# My new toy... '09 Sentinel...



## shootthewhatnow (Jan 29, 2008)

More...




















And the whole thing... Still thinking I need black Doinkers for this... The silver just looks outtaplace...


----------



## CHAMPION2 (May 6, 2004)

I am hoping to have my optifade Sentinel by spring turkey season which is a little over a month away, but Im not betting on it. Mine has been on order for close to a month!


----------



## shootthewhatnow (Jan 29, 2008)

CHAMPION2 said:


> I am hoping to have my optifade Sentinel by spring turkey season which is a little over a month away, but Im not betting on it. Mine has been on order for close to a month!
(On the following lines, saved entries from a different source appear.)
import Summits.CriticalPhenomena.SAWScalingLimit.Theorems.SAWTotalPositivityCriticalBubbleBoundJoinMacroDoor

/-!
# Block decay from macroscopic join rarity (stubs `joinMass_blockDecay_of_joinMacroRarity`,
`join_blockMass_term_le_of_joinMacroRarity` of line `docking-census-joining`, crux
stmt-CriticalPhenomena-7117 `Summit.CriticalPhenomena.SAWScalingLimit.Theses.SAWTotalPositivity.CriticalBubbleBound`;
lead prover c7)

The QUANTITATIVE meaning of the macroscopic-rarity obligation `JoinMacroRarity π` below the door's
threshold: "block-averaged `θ ≥ 3/2 + π`".  The landed ledger bootstrap `Docking.stub_ledgerBootstrap`
(the exponent ledger `θ - 1 = κ + π` for an arbitrary nonnegative sequence) is fed with

* the shifted class sequence `t := jterm` (a priori `jterm n ≤ exp (K √n)`, `Join.jterm_le_exp`);
* entropy `κ := 3/2`: `Join.joinEntropyAt_three_halves` (Hammond's Lemma 4.12 for tall classes),
  packaged with the truncated entropy mass `D i := if 6 ≤ i then Dent i else 0` and the injection
  `Dent i ≤ 64 x_c^{-16} · Umac i` (`Join.Dent_le_Umac`, scales `i ≥ 6`) by `Join.truncatedDent_macro_spec`;
* the rarity mass `U := Umac` of MACROSCOPIC global join plaquettes and the hypothesis
  `JoinMacroRarity π`: `Umac i ≤ C (i+1)^b 2^{-π i} R'_{i+1} + C 2^{-4 i}`.

Its conclusion is `R'_i := blockMass jterm i ≤ C' 2^{s i}` for every `s > 1 - (3/2 + π) = -1/2 - π`
(the ledger's side condition `s ≥ -3/2` is automatic for `π ≤ 1`):

* `joinMass_blockDecay_of_joinMacroRarity` — `blockMass jterm i ≤ C 2^{s i}` for all `s > -1/2 - π`;
* `join_blockMass_term_le_of_joinMacroRarity` — through the block transfer
  `Join.blockMass_term_le_of_jterm` (one extra power `2^i` for re-rooting), the crux's ROOTED dyadic
  blocks satisfy `blockMass term i ≤ C 2^{s i}` for all `s > 1/2 - π`, i.e. block-averaged
  `θ ≥ 3/2 + π`; at the proved floor `π = 0` (`Join.joinMacroRarity_zero`) this is Hammond's
  `θ ≥ 3/2` in averaged form, and `π > 1/2` would close the crux (`Join.criticalBubbleBound_of_joinMacroRarity`).

Everything here is sorry-free; the crux item is NOT closed by this file.

Source: A. Hammond, *An upper bound on the number of self-avoiding polygons via joining*,
Ann. Probab. 46 (2018) 175–206, §4 (Prop. 4.5, Lemma 4.12).
-/

noncomputable section

open Literature.Probability.LatticeModels
open Literature.Probability.RandomPlanarGeometry Literature.Probability.RandomPlanarGeometry.SAW
open scoped BigOperators ENNReal
open Summit.CriticalPhenomena.SAWScalingLimit.Theorems.CriticalBubbleBound.Negative (e₀)
open Summit.CriticalPhenomena.SAWScalingLimit.Theorems.CriticalBubbleBound.Docking

namespace Summit.CriticalPhenomena.SAWScalingLimit.Theorems.CriticalBubbleBound.Join

/-- **Block decay of the shifted class sequence from macroscopic join rarity** (registered stub
`joinMass_blockDecay_of_joinMacroRarity`): for `0 ≤ π ≤ 1`, `JoinMacroRarity π` gives
`blockMass jterm i ≤ C 2^{s i}` for every `s > -1/2 - π` — the ledger `Docking.stub_ledgerBootstrap`
at `κ = 3/2` (`joinEntropyAt_three_halves`, truncated below scale `6` and injected into `Umac` by
`truncatedDent_macro_spec`, `K₁ = 64 x_c^{-16}`) and rarity `U := Umac` with exponent `π`; the side
condition `-3/2 ≤ s` of the ledger follows from `π ≤ 1`. [cite: Hammond2015SAPJoining, §4] -/
theorem joinMass_blockDecay_of_joinMacroRarity : ∀ π : ℝ, 0 ≤ π → π ≤ 1 → JoinMacroRarity π → ∀ s : ℝ, -(1 : ℝ) / 2 - π < s → ∃ C : ℝ, ∀ i : ℕ, blockMass jterm i ≤ C * (2 : ℝ) ^ (s * (i : ℝ)) := by
  intro π hπ0 hπ1 hrar s hs
  obtain ⟨c, hc, i₀, hent⟩ := joinEntropyAt_three_halves
  obtain ⟨hent', hinj⟩ := truncatedDent_macro_spec hent
  obtain ⟨C, b, hU⟩ := hrar
  have hK₁ : (0 : ℝ) < 64 * criticalFugacity⁻¹ ^ 16 :=
    mul_pos (by norm_num) (pow_pos (inv_pos.2 criticalFugacity_pos_lt_one'.1) 16)
  -- docking entropy in the ledger's shape (`blockMass jterm i` unfolded to the dyadic block sum)
  have hDock' : ∀ i : ℕ, max i₀ 6 ≤ i →
      c * (2 : ℝ) ^ (((3 / 2 : ℝ) - 1) * (i : ℝ)) *
        (∑ n ∈ Finset.Ico (2 ^ i) (2 ^ (i + 1)), jterm n) ^ 2 ≤
          (fun i => if 6 ≤ i then Dent i else 0) i := by
    intro i hi
    rw [← blockMass_eq]
    exact hent' i hi
  -- macroscopic rarity in the ledger's shape
  have hU' : ∀ i : ℕ, Umac i ≤ C * ((i : ℝ) + 1) ^ b * (2 : ℝ) ^ (-π * (i : ℝ)) *
      (∑ n ∈ Finset.Ico (2 ^ (i + 1)) (2 ^ (i + 1 + 1)), jterm n)
        + C * (2 : ℝ) ^ (-(4 : ℝ) * (i : ℝ)) := by
    intro i
    rw [← blockMass_eq]
    exact hU i
  -- the ledger at `(κ, π) = (3/2, π)`: `1 - (3/2 + π) = -1/2 - π < s` and `-3/2 ≤ s` (as `π ≤ 1`)
  obtain ⟨C', hC'⟩ := stub_ledgerBootstrap (3 / 2) π (by norm_num) jterm
    (fun i => if 6 ≤ i then Dent i else 0) Umac jterm_nonneg jterm_le_exp
    ⟨64 * criticalFugacity⁻¹ ^ 16, hK₁, hinj⟩ ⟨c, hc, max i₀ 6, hDock'⟩ ⟨C, b, hU'⟩ s
    (by linarith) (by linarith)
  exact ⟨C', fun i => by rw [blockMass_eq]; exact hC' i⟩

/-- **Block-averaged `θ ≥ 3/2 + π` from macroscopic join rarity** (registered stub
`join_blockMass_term_le_of_joinMacroRarity`): for `0 ≤ π ≤ 1`, `JoinMacroRarity π` gives, for the
crux's ROOTED dyadic blocks `R_i = Σ_{n ∈ [2^i, 2^{i+1})} c_n(0,e₀) x_cⁿ`, the bound
`blockMass term i ≤ C 2^{s i}` for every `s > 1/2 - π`: `joinMass_blockDecay_of_joinMacroRarity` at
`s - 1 > -1/2 - π` and the block transfer `blockMass_term_le_of_jterm` (re-rooting costs one power
of `2^i`). [cite: Hammond2015SAPJoining, §4] -/
theorem join_blockMass_term_le_of_joinMacroRarity : ∀ π : ℝ, 0 ≤ π → π ≤ 1 → JoinMacroRarity π → ∀ s : ℝ, (1 : ℝ) / 2 - π < s → ∃ C : ℝ, ∀ i : ℕ, blockMass term i ≤ C * (2 : ℝ) ^ (s * (i : ℝ)) := by
  intro π hπ0 hπ1 hrar s hs
  obtain ⟨C, hC⟩ := joinMass_blockDecay_of_joinMacroRarity π hπ0 hπ1 hrar (s - 1) (by linarith)
  obtain ⟨C', hC'⟩ := blockMass_term_le_of_jterm C (s - 1) hC
  refine ⟨C', fun i => ?_⟩
  have := hC' i
  rwa [sub_add_cancel] at this

end Summit.CriticalPhenomena.SAWScalingLimit.Theorems.CriticalBubbleBound.Join

end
I'm guessing by your location your wait won't be close to mine... I posted in another thread the timeframes for mine....

Ordered Nov 16th... arrived just after Valentines day... 

Hope yours comes in time...


----------



## Moparmatty (Jun 23, 2003)

Looks good Andrew. :thumb:


----------



## Zey (Jan 27, 2009)

I've got black doinker v-bars on order to match my front black stab bar. I'm doubtful they will arrive in a timely manner.... :/ oh well. The sweet lookin' black ones seem to be quite elusive.


----------



## Zey (Jan 27, 2009)

Ok so I spoke too soon. Black doinker v bars arrived today. I made a similar post of pics back in the Canadian forum. Andrew, you'll see them I'm sure soon.


----------



## shakyshot (Dec 21, 2007)

*back in black*

Hey Zey,guess andrews prediction was off.
Black is b e a utiful on my new Darton Pro3500.
If I knew how to post pics i would,but you'll see it soon.
Shawn:shade:


----------



## Zey (Jan 27, 2009)

I drew one of those darton 3500's at the shop yesterday. It was like 60# and I could barely get it to the let off, lol. Very slick though. Pricey too... damn american exchange rate! ..~$879

Shawn, send pictures to me and I'll post for you. I shall assist your turn to gloat, heh.


----------



## Chako (Mar 11, 2009)

I really like the red anodized cams. Very sharp looking.


----------